**EXERCISE PROMPT:**
Look through the material below and copy exactly the lines from the line with "set e1 := energyDensityTT'" to the line with "obtain ⟨s, hs, hs1, hsmall⟩", those two lines included.

**THE RECORDS:**
--*--

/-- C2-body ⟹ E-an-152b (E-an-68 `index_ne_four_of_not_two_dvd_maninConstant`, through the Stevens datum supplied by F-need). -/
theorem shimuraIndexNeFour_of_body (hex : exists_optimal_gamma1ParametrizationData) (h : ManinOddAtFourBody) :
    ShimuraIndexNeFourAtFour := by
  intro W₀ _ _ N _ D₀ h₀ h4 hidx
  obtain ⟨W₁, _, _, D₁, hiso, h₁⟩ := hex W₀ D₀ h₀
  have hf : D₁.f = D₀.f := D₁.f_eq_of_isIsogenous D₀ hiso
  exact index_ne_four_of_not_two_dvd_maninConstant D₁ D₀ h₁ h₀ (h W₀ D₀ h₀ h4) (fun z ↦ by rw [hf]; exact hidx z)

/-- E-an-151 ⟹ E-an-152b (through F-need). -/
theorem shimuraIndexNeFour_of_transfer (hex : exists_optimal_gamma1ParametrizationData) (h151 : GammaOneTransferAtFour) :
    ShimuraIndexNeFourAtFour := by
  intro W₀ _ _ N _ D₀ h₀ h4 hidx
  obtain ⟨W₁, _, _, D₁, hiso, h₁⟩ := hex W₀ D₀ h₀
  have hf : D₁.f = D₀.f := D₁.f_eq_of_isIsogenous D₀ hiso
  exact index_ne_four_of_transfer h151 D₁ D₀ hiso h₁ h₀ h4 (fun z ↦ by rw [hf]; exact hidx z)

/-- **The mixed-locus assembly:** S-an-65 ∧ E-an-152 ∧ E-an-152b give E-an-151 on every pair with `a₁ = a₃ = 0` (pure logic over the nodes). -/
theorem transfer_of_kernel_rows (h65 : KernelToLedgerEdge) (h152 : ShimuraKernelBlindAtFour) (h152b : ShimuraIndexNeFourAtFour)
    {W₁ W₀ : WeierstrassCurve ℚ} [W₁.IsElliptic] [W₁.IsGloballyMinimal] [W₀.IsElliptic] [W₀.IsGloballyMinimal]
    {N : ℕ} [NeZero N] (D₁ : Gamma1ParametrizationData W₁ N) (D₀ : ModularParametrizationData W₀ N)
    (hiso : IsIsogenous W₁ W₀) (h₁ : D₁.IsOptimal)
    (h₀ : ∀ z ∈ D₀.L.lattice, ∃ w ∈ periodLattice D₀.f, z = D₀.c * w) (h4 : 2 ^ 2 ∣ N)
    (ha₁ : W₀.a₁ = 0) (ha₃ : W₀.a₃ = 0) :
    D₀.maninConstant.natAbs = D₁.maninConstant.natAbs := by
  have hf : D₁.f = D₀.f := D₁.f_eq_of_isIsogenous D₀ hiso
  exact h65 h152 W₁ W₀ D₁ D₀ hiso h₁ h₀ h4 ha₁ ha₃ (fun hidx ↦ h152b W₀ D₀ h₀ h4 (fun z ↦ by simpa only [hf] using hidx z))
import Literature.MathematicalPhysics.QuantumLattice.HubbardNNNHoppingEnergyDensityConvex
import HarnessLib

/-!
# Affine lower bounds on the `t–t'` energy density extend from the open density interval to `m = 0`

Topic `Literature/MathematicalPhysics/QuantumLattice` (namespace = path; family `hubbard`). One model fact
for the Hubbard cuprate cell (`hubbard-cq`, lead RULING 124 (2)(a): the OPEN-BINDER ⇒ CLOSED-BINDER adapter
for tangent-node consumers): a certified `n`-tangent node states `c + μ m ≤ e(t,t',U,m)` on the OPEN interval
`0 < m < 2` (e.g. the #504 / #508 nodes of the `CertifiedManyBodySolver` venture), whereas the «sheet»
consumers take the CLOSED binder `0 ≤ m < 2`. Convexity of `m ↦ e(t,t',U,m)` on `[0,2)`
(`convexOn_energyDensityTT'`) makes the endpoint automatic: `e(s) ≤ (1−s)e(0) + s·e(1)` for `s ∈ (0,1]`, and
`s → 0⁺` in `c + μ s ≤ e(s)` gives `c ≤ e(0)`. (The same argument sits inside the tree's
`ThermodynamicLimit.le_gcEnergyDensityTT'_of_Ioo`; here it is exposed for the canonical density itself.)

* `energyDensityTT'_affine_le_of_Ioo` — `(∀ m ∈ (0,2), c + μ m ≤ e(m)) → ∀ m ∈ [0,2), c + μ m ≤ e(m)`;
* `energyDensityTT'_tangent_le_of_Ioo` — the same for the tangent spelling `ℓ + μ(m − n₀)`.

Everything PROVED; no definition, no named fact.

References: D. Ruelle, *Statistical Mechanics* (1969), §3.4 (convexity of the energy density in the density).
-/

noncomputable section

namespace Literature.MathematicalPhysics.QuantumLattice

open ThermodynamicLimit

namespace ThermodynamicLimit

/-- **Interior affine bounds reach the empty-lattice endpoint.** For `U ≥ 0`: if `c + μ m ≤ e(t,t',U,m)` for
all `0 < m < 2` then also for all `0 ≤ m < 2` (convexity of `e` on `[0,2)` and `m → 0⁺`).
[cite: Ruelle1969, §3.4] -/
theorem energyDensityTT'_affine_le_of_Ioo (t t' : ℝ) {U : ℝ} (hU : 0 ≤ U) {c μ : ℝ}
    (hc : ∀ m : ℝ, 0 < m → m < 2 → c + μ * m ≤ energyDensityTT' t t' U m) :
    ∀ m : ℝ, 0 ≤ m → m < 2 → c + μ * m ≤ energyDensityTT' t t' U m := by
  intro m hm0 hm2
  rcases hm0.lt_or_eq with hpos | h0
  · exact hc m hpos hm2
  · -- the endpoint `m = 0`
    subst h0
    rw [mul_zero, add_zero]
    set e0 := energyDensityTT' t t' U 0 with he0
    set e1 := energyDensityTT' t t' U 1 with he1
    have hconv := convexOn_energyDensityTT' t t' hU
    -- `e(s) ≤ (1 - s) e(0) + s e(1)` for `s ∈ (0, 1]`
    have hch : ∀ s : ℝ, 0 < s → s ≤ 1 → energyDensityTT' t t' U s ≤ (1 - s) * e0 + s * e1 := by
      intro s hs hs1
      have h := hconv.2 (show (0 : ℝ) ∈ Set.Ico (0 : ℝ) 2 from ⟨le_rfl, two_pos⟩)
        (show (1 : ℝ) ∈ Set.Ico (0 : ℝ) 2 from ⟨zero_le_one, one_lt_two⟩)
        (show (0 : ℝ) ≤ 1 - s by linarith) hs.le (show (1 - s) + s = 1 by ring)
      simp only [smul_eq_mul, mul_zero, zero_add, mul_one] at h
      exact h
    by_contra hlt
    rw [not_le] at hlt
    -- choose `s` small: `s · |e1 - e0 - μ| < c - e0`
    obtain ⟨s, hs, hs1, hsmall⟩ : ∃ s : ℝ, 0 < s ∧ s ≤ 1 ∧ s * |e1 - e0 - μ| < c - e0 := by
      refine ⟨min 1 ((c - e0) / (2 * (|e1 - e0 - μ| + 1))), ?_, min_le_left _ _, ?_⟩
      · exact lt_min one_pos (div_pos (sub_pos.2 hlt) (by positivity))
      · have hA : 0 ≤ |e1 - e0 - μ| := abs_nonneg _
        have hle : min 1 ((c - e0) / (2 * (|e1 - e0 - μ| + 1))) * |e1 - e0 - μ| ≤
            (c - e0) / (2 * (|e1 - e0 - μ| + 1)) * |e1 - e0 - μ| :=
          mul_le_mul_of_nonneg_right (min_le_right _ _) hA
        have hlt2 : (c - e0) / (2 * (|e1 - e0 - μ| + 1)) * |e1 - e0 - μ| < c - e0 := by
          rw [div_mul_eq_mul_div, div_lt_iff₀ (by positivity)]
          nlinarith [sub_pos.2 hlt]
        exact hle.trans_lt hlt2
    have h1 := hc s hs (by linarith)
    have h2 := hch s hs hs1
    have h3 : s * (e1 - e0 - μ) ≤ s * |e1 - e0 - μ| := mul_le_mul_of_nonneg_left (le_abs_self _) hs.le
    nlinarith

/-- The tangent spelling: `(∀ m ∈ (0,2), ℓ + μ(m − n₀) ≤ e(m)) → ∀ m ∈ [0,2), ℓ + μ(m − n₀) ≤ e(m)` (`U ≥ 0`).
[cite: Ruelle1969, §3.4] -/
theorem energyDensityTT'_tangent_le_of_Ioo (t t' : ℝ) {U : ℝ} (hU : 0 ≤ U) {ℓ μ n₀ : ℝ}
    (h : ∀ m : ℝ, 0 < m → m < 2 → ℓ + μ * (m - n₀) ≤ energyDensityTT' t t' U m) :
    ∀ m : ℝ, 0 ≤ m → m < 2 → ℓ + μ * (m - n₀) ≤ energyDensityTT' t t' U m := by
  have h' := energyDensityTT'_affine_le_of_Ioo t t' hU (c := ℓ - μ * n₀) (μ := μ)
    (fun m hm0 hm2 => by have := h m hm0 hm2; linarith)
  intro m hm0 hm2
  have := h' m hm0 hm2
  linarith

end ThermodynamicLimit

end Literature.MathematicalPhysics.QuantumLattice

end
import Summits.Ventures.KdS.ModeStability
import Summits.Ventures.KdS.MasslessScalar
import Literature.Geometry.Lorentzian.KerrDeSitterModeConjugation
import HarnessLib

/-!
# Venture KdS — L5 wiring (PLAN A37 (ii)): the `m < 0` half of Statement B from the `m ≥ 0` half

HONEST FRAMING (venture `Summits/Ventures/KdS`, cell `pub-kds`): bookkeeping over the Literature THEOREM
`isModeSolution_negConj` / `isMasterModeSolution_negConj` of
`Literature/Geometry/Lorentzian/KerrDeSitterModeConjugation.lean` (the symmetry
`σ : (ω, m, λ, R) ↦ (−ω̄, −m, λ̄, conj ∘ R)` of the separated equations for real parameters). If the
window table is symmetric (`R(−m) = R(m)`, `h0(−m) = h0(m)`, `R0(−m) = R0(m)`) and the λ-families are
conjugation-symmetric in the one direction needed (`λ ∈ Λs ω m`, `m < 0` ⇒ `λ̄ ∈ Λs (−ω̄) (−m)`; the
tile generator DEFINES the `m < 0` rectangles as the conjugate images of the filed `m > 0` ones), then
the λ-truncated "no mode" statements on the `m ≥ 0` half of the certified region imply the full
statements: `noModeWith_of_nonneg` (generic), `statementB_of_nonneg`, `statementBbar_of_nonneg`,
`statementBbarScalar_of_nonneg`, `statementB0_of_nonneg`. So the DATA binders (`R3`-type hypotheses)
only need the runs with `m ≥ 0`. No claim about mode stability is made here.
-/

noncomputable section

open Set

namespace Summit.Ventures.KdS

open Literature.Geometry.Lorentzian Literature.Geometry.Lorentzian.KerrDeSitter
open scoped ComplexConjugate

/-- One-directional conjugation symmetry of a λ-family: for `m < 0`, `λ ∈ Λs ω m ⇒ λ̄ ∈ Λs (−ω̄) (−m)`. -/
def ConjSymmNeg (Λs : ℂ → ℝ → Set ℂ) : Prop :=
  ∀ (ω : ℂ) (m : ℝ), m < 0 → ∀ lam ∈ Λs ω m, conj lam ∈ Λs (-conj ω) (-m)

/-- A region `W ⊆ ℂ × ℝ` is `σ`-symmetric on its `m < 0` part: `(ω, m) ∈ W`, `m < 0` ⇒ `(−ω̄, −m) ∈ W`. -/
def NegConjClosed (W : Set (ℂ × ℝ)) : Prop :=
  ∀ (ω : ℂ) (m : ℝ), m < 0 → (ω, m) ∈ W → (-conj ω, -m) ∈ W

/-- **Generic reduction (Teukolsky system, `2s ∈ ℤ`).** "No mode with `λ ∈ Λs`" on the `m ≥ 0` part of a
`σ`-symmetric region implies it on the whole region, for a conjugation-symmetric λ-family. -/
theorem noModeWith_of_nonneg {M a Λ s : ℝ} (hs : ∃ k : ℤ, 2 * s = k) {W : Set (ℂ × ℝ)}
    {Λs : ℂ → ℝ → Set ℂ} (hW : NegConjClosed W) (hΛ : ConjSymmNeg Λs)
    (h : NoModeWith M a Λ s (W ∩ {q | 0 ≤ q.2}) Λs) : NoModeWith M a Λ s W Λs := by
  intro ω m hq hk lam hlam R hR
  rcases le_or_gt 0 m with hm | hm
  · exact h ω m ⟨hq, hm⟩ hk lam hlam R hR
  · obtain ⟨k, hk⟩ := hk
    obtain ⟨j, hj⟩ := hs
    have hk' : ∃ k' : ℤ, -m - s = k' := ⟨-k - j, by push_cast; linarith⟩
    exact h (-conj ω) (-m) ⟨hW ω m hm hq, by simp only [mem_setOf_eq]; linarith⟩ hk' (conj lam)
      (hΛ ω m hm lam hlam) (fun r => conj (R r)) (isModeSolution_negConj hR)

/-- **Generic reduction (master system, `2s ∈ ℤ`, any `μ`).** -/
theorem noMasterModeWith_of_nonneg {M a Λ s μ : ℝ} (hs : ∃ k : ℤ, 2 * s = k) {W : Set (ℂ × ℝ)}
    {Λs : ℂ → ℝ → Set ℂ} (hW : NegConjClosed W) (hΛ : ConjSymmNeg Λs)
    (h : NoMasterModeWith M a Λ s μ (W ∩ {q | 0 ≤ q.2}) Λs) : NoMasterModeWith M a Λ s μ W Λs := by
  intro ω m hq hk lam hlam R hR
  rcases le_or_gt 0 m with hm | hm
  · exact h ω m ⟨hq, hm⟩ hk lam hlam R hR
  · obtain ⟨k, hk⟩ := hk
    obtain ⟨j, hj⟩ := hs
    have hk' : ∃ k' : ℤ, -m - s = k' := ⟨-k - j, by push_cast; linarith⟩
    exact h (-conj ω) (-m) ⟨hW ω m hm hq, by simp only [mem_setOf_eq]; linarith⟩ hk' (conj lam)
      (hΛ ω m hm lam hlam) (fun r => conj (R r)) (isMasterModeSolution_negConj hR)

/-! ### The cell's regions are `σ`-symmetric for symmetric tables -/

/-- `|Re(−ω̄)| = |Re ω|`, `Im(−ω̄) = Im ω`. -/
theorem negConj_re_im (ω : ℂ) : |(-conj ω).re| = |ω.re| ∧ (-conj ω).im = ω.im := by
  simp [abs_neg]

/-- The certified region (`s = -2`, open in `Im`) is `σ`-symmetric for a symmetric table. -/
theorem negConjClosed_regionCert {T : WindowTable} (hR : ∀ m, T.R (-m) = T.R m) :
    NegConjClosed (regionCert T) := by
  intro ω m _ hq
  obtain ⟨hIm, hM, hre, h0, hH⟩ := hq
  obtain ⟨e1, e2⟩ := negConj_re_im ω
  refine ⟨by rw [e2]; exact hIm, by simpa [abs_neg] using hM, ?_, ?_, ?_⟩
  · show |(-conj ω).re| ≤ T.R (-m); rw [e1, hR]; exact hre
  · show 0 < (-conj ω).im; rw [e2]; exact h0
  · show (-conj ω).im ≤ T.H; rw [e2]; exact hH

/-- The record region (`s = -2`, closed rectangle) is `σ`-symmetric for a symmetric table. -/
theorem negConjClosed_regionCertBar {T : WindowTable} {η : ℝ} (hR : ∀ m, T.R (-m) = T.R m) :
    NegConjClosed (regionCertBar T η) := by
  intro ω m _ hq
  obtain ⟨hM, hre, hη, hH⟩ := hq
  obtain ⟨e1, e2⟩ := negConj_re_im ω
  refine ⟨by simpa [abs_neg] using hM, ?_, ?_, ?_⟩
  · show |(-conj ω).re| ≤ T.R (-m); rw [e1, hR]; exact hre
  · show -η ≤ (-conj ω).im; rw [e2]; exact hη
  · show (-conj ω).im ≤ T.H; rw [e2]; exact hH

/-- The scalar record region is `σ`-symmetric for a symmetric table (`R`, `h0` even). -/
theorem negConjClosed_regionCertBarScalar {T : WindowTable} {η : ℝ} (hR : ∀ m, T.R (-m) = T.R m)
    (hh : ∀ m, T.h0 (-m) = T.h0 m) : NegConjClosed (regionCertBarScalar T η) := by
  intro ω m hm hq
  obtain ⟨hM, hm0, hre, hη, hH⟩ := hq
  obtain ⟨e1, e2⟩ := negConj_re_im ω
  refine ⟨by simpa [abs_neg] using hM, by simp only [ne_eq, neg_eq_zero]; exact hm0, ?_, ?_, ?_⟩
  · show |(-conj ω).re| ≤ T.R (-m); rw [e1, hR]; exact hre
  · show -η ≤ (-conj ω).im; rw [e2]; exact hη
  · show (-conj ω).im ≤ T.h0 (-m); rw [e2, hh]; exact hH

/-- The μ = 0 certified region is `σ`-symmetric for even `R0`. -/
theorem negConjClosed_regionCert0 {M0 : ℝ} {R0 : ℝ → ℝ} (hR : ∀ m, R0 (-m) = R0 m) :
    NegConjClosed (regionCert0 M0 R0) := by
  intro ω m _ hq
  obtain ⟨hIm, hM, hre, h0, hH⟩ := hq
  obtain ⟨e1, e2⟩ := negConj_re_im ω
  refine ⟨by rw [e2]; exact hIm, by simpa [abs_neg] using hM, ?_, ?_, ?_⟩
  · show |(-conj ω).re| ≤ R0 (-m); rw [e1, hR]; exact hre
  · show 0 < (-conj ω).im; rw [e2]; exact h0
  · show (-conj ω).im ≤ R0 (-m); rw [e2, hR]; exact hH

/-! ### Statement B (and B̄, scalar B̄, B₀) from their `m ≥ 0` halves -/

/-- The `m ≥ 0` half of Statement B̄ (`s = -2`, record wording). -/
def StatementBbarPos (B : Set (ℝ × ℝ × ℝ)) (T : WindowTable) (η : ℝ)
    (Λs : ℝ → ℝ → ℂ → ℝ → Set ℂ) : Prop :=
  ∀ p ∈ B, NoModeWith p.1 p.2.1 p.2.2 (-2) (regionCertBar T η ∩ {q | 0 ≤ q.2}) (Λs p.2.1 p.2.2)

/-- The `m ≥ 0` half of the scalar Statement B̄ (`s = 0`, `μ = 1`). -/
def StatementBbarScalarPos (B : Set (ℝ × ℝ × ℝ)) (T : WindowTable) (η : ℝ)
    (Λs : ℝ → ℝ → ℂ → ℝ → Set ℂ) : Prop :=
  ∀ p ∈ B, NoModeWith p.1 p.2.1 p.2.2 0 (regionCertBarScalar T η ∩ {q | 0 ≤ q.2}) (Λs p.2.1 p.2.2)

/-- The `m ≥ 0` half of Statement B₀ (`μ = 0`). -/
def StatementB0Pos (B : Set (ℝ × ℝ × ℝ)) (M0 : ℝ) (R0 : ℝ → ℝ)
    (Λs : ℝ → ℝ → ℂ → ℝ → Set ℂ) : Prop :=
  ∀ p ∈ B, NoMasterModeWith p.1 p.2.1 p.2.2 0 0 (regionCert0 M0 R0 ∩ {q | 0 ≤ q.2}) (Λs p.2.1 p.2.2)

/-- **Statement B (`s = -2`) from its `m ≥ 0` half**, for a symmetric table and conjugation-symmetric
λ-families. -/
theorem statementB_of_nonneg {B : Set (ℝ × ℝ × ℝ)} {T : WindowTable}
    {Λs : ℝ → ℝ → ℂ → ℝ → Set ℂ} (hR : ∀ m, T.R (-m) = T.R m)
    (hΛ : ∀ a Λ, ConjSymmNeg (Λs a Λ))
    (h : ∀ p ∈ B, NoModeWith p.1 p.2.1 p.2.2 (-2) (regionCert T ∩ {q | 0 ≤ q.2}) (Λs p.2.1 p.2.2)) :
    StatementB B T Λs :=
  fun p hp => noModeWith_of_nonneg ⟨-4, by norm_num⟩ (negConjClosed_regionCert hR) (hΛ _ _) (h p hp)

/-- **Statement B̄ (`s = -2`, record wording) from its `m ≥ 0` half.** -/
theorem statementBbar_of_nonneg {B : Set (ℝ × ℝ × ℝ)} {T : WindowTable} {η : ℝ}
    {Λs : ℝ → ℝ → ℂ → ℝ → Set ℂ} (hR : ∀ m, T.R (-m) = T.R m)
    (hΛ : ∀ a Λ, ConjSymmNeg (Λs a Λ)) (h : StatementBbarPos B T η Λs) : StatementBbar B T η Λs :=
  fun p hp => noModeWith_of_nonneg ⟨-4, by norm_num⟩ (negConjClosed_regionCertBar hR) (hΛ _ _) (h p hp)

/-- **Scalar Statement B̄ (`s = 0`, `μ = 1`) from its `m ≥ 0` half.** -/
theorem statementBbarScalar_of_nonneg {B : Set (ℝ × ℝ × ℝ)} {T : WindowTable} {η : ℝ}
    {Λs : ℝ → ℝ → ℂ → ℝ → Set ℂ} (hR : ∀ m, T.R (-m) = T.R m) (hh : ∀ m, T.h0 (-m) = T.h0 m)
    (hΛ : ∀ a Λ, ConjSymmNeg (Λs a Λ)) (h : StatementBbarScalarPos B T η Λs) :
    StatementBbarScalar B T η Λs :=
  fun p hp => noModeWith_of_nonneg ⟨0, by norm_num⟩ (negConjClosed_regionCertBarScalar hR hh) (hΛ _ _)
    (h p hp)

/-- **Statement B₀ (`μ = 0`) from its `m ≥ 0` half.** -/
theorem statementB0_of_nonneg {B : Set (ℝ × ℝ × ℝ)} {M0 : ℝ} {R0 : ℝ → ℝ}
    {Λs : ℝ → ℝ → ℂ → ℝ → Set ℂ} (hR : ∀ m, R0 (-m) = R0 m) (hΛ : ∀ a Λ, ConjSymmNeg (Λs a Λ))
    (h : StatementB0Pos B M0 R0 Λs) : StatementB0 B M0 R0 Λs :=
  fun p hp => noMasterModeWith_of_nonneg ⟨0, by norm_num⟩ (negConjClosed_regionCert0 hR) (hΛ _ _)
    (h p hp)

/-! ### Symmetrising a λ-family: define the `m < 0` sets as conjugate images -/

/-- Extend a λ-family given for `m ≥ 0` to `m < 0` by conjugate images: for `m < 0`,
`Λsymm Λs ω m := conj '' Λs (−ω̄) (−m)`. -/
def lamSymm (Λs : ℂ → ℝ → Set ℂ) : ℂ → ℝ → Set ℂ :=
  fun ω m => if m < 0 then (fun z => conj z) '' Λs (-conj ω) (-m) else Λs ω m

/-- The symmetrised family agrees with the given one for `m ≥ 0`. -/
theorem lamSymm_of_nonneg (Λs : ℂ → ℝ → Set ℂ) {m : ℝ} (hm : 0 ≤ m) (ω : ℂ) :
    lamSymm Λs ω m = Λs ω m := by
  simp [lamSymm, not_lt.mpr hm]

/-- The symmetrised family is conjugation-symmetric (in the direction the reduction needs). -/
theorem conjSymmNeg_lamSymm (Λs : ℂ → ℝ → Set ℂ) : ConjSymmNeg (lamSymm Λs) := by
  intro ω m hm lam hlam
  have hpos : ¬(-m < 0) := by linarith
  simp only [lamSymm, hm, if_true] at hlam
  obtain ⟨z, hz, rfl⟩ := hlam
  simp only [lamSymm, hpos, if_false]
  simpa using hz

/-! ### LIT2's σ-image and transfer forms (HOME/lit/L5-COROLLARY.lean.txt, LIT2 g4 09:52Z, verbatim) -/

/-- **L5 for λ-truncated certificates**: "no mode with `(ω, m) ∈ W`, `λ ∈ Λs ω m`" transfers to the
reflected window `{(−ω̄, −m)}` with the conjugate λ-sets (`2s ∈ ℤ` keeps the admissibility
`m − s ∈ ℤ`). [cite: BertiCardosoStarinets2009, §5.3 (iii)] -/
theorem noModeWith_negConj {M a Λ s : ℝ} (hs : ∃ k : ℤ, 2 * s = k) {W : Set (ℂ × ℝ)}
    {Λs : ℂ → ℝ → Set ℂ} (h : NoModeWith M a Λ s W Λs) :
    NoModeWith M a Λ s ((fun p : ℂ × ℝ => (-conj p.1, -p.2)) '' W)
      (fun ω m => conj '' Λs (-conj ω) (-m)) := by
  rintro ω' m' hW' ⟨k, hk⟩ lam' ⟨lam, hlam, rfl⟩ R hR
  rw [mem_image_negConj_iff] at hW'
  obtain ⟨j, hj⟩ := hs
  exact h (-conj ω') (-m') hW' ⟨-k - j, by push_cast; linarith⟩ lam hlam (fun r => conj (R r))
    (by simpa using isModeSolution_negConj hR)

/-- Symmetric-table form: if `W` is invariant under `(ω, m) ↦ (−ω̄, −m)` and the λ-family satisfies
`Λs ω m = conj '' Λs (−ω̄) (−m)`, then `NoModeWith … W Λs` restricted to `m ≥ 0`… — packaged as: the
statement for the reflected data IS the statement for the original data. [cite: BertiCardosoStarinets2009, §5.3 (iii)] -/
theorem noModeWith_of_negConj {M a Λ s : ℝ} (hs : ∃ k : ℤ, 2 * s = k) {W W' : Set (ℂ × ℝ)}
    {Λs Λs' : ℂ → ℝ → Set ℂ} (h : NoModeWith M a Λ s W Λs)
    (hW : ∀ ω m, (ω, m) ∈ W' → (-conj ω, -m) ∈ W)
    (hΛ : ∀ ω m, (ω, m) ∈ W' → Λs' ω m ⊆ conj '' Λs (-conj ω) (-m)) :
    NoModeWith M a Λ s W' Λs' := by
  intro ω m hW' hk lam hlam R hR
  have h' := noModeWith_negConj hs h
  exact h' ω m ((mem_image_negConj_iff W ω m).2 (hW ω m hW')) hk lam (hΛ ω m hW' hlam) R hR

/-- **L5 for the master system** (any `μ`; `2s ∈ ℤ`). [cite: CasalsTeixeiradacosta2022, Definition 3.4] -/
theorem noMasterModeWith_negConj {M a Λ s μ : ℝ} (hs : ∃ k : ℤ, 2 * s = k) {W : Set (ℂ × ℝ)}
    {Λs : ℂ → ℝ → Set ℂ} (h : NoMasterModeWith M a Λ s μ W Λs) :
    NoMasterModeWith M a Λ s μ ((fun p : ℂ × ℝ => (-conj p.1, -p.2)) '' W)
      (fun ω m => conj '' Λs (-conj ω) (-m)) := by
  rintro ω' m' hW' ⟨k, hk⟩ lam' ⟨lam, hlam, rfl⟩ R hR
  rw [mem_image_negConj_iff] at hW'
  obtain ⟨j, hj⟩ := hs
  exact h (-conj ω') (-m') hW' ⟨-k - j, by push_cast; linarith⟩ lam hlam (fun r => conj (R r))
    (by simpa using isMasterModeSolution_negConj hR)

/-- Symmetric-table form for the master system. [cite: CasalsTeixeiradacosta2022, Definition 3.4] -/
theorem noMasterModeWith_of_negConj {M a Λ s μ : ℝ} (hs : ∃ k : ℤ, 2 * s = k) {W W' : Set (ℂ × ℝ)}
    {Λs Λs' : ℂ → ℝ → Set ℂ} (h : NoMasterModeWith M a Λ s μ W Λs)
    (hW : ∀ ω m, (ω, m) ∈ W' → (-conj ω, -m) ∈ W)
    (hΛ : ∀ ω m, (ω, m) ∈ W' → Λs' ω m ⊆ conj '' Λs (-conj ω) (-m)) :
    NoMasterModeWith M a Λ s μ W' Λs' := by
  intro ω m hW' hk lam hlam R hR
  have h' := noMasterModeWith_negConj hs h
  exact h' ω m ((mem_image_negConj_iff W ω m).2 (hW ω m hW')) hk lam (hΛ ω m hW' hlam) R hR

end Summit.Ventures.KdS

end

--*--

**SOLUTION BELOW:**
    set e1 := energyDensityTT' t t' U 1 with he1
    have hconv := convexOn_energyDensityTT' t t' hU
    -- `e(s) ≤ (1 - s) e(0) + s e(1)` for `s ∈ (0, 1]`
    have hch : ∀ s : ℝ, 0 < s → s ≤ 1 → energyDensityTT' t t' U s ≤ (1 - s) * e0 + s * e1 := by
      intro s hs hs1
      have h := hconv.2 (show (0 : ℝ) ∈ Set.Ico (0 : ℝ) 2 from ⟨le_rfl, two_pos⟩)
        (show (1 : ℝ) ∈ Set.Ico (0 : ℝ) 2 from ⟨zero_le_one, one_lt_two⟩)
        (show (0 : ℝ) ≤ 1 - s by linarith) hs.le (show (1 - s) + s = 1 by ring)
      simp only [smul_eq_mul, mul_zero, zero_add, mul_one] at h
      exact h
    by_contra hlt
    rw [not_le] at hlt
    -- choose `s` small: `s · |e1 - e0 - μ| < c - e0`
    obtain ⟨s, hs, hs1, hsmall⟩ : ∃ s : ℝ, 0 < s ∧ s ≤ 1 ∧ s * |e1 - e0 - μ| < c - e0 := by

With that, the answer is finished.